Data to examine:
import Summits.RiemannHypothesis.RiemannHypothesis.Theorems.WeilTwoPrimeDeflM77YBase
import Summits.RiemannHypothesis.RiemannHypothesis.Theorems.WeilTwoPrimeDeflM77YDataPO24
import Literature.NumberTheory.LFunctions.WeilBlockRowsPZ
import Literature.NumberTheory.LFunctions.WeilBlockRowsFast
import Literature.NumberTheory.LFunctions.WeilTwoPrimeOddMarginHDataDn12
import HarnessLib

/-!
# Deflated two-prime certificate M77Y: dominance of rows 2–3 of `R = S''_odd(κ') − UᵀU` (factored data)

`WeilCert.checkDomRowPZ` with the materialized augmented block, the factored inverse `weilCert23HDn/weilCert23HLs` and the Bessel block, by `decide +kernel` row by row. Pure proof file.
-/

noncomputable section

namespace Summit.RiemannHypothesis.RiemannHypothesis.Theorems.EvenWinsBeyondArch

open Literature.NumberTheory.LFunctions

set_option maxHeartbeats 0 in
/-- Kernel check of the dominance of row 2 of `R` (odd block, certificate M77Y). [folklore] -/
theorem checkDomRowF1_2_weilCertDeflM77Y :
    weilCertDeflM77YBase.checkDomRowF weilCertDeflM77YPmO weilCert23HDn weilCert23HLs weilCertDeflM77YHpO weilCertDeflM77YKappa' 1 2 = true := by
  decide +kernel

/-- Kernel check of the dominance of row 2 of `R` (factored data), from the fast row. [folklore] -/
theorem checkDomRowPZ1_2_weilCertDeflM77Y :
    weilCertDeflM77YBase.checkDomRowPZ weilCertDeflM77YPmO weilCert23HDn weilCert23HLs weilCertDeflM77YHpO weilCertDeflM77YKappa' 1 2 = true :=
  WeilCert.checkDomRowPZ_of_F (by decide) checkDomRowF1_2_weilCertDeflM77Y

set_option maxHeartbeats 0 in
/-- Kernel check of the dominance of row 3 of `R` (odd block, certificate M77Y). [folklore] -/
theorem checkDomRowF1_3_weilCertDeflM77Y :
    weilCertDeflM77YBase.checkDomRowF weilCertDeflM77YPmO weilCert23HDn weilCert23HLs weilCertDeflM77YHpO weilCertDeflM77YKappa' 1 3 = true := by
  decide +kernel

/-- Kernel check of the dominance of row 3 of `R` (factored data), from the fast row. [folklore] -/
theorem checkDomRowPZ1_3_weilCertDeflM77Y :
    weilCertDeflM77YBase.checkDomRowPZ weilCertDeflM77YPmO weilCert23HDn weilCert23HLs weilCertDeflM77YHpO weilCertDeflM77YKappa' 1 3 = true :=
  WeilCert.checkDomRowPZ_of_F (by decide) checkDomRowF1_3_weilCertDeflM77Y


end Summit.RiemannHypothesis.RiemannHypothesis.Theorems.EvenWinsBeyondArch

Goal of the exercise: In the entries above, find each line with "from" and list it.

Response:
/-- Kernel check of the dominance of row 2 of `R` (factored data), from the fast row. [folklore] -/
/-- Kernel check of the dominance of row 3 of `R` (factored data), from the fast row. [folklore] -/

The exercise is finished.